WorldDirector: Building Controllable World Simulators with Persistent Dynamic Memory
中文标题: WorldDirector:构建具备持久动态记忆的可控世界模拟器
英文摘要
WorldDirector is a controllable video world model framework that explicitly decouples semantic motion orchestration from visual generation. It uses a large language model to coordinate 3D object trajectories and camera movements, then employs these trajectories as control signals for a video generator. This design ensures strict physical consistency, stable appearance, and persistent memory of dynamic objects—maintaining their exact visual identity even when they re-enter a scene after long occlusions. The framework supports unrestrained viewpoint exploration and can synthesize complex, extended events with high controllability.
中文摘要
WorldDirector 是一个可控的视频世界模型框架,首次明确将语义运动编排与视觉生成过程解耦。它利用大语言模型协调三维物体轨迹与相机运动,并将这些编排好的轨迹作为视频生成的控制信号。这样的设计保证了严格的物理一致性和外观稳定性,并实现持久的动态物体记忆——即使物体长时间离开视野后再次进入场景,其精确的视觉身份也能得以保留。该框架支持不受限制的视角探索,能够合成高可控性的复杂、长时间事件。
关键要点
Decouples semantic motion orchestration (via LLM-driven 3D trajectories) from visual generation, preserving physical logic and appearance stability.

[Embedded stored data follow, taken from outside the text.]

import Summits.CriticalPhenomena.PercolationContinuityZ3.Theorems.Transplant.PlanarSkeletonFrmOfBaseOne
import Summits.CriticalPhenomena.PercolationContinuityZ3.Theorems.Transplant.PlanarSkeletonFrmCylHolds
import HarnessLib

/-!
# THE INPUT SENTENCE OF RECORD (gen 14), UNBUNDLED: `θ_v(p_c) = 0` everywhere from a chart, transitive translating frames, and — at ONE vertex —
# four unit steps, a connected unit cylinder and one chart-reversing automorphism

builds on p205010 (kernel theorem, internal audit signed; external expert review pending): the unconditional theorem runs through the CLOSED `{±1}`
node `samePDropOfSkeletonNeg₁_holds` (near-one gluing builds on p205010).  The frames-only version is modulo the OPEN node `SamePDropOfSkeletonFrm₁`
(hypothesis; nothing is claimed about it).
Lane `prim-bschramm`, seat `prim-bschramm-p4` gen 14 (PART C3 of `P4-GENERAL.md`, §36.6–36.7).  Helper file (`--supports stmt-CriticalPhenomena-4575 --as helper`).

Stated WITHOUT any structure, so that the hypotheses can be read off the statement:
* **`theta_criticalProb_eq_zero_of_base_vertex`** (UNCONDITIONAL): `G` locally finite; `φ : V → ℤ²` 1-Lipschitz along edges; a vertex `t` such that
  every vertex is `α t` for an automorphism `α` with `φ ∘ α = φ + (φ(α t) − φ t)`; the four unit steps at `t`; the unit cylinder
  `G[{‖φ − φ t‖_∞ ≤ 1}]` connected; an automorphism fixing `t` with `φ ∘ α − φ t = −(φ − φ t)`.  THEN `θ_v(p_c) = 0` at every vertex `v`.
  (Assembled from `PlanarSkeletonNeg.BaseData₁.toNeg` — files VIII/X: degree bound, steps and cylinders everywhere — and
  `PlanarSkeletonNeg.criticalContinuity_of_oneType` — file VI: Φ2 by file V, the rest by the node N1.)
* `theta_criticalProb_eq_zero_of_base_vertex_of_frmNode₁`: the same without the reversing automorphism, modulo N2.
[cite: BenjaminiSchramm1996, Conj. 4] [cite: KozmaNitzan2024, §1 p. 2 (approach 1); §4 pp. 15–16] [cite: AizenmanGrimmett1991, Thm 1]
-/

noncomputable section

namespace Summit.CriticalPhenomena.PercolationContinuityZ3.Theorems.Transplant

open SimpleGraph Literature.Probability.LatticeModels Literature.Probability.Percolation
open scoped Classical

variable {V : Type} {G : SimpleGraph V} [G.LocallyFinite]

/-- **THEOREM (unconditional; the input sentence of record for the one-type `{±1}` class, unbundled).**
builds on p205010 (kernel theorem, internal audit signed; external expert review pending). [cite: BenjaminiSchramm1996, Conj. 4]
[cite: KozmaNitzan2024, §1 p. 2 (approach 1)] [cite: AizenmanGrimmett1991, Thm 1 (essential enhancements)] -/
theorem theta_criticalProb_eq_zero_of_base_vertex (φ : V → Site 2)
    (lip : ∀ ⦃u v : V⦄, G.Adj u v → ∀ i : Fin 2, |φ u i - φ v i| ≤ 1) (t : V)
    (frame : ∀ v : V, ∃ α : G ≃g G, α t = v ∧ ∀ w, φ (α w) = φ w + (φ v - φ t))
    (step : ∀ (i : Fin 2) (σ : ℤˣ), ∃ t' : V, G.Adj t t' ∧ φ t' = φ t + Pi.single i (σ : ℤ))
    (cyl₁ : (G.induce {w | φ w - φ t ∈ box 2 1}).Connected)
    (neg : ∃ α : G ≃g G, α t = t ∧ ∀ w, φ (α w) - φ t = -(φ w - φ t)) (v : V) :
    theta G v (criticalProbIOf G v) = 0 :=
  let B : PlanarSkeletonNeg.BaseData₁ G :=
    { φ := φ, lip := lip, types := {t},
      frame := fun v => ⟨t, Finset.mem_singleton_self t, frame v⟩,
      step_base := fun t' ht' i σ => by rw [Finset.mem_singleton] at ht'; subst ht'; exact step i σ,
      cyl1_connected := fun t' ht' => by rw [Finset.mem_singleton] at ht'; subst ht'; exact cyl₁,
      neg := fun t' ht' => by rw [Finset.mem_singleton] at ht'; subst ht'; exact neg }
  B.toNeg.criticalContinuity_of_oneType (t := t) rfl v

/-- **The frames-only version, modulo N2** (`SamePDropOfSkeletonFrm₁`, OPEN): the same data WITHOUT any point symmetry give `θ_v(p_c) = 0` at every
vertex. [cite: BenjaminiSchramm1996, Conj. 4] -/
theorem theta_criticalProb_eq_zero_of_base_vertex_of_frmNode₁ (hD : SamePDropOfSkeletonFrm₁) (φ : V → Site 2)
    (lip : ∀ ⦃u v : V⦄, G.Adj u v → ∀ i : Fin 2, |φ u i - φ v i| ≤ 1) (t : V)
    (frame : ∀ v : V, ∃ α : G ≃g G, α t = v ∧ ∀ w, φ (α w) = φ w + (φ v - φ t))
    (step : ∀ (i : Fin 2) (σ : ℤˣ), ∃ t' : V, G.Adj t t' ∧ φ t' = φ t + Pi.single i (σ : ℤ))
    (cyl₁ : (G.induce {w | φ w - φ t ∈ box 2 1}).Connected) (v : V) :
    theta G v (criticalProbIOf G v) = 0 :=
  let B : PlanarSkeletonFrm.BaseData₁ G :=
    { φ := φ, lip := lip, types := {t},
      frame := fun v => ⟨t, Finset.mem_singleton_self t, frame v⟩,
      step_base := fun t' ht' i σ => by rw [Finset.mem_singleton] at ht'; subst ht'; exact step i σ,
      cyl1_connected := fun t' ht' => by rw [Finset.mem_singleton] at ht'; subst ht'; exact cyl₁ }
  PlanarSkeletonFrm.criticalContinuity_of_frmNode₁ hD G B.toFrm (t := t) rfl v

end Summit.CriticalPhenomena.PercolationContinuityZ3.Theorems.Transplant

end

将语义运动编排(通过大模型驱动的3D轨迹)与视觉生成解耦,确保物理逻辑和外观稳定性。
Achieves persistent dynamic object memory, maintaining exact visual identities after objects leave and re-enter the scene.
实现持久动态物体记忆,物体离开视野再返回后仍保持精确的视觉身份。
Enables unrestricted viewpoint exploration through coordinated camera movement control.
通过协调的相机运动控制,支持不受限制的视角探索。
Demonstrates synthesis of complex, extended events with high controllability, overcoming limitations of previous world models.
展示了高可控的复杂长时间事件合成,突破了以往世界模型的局限。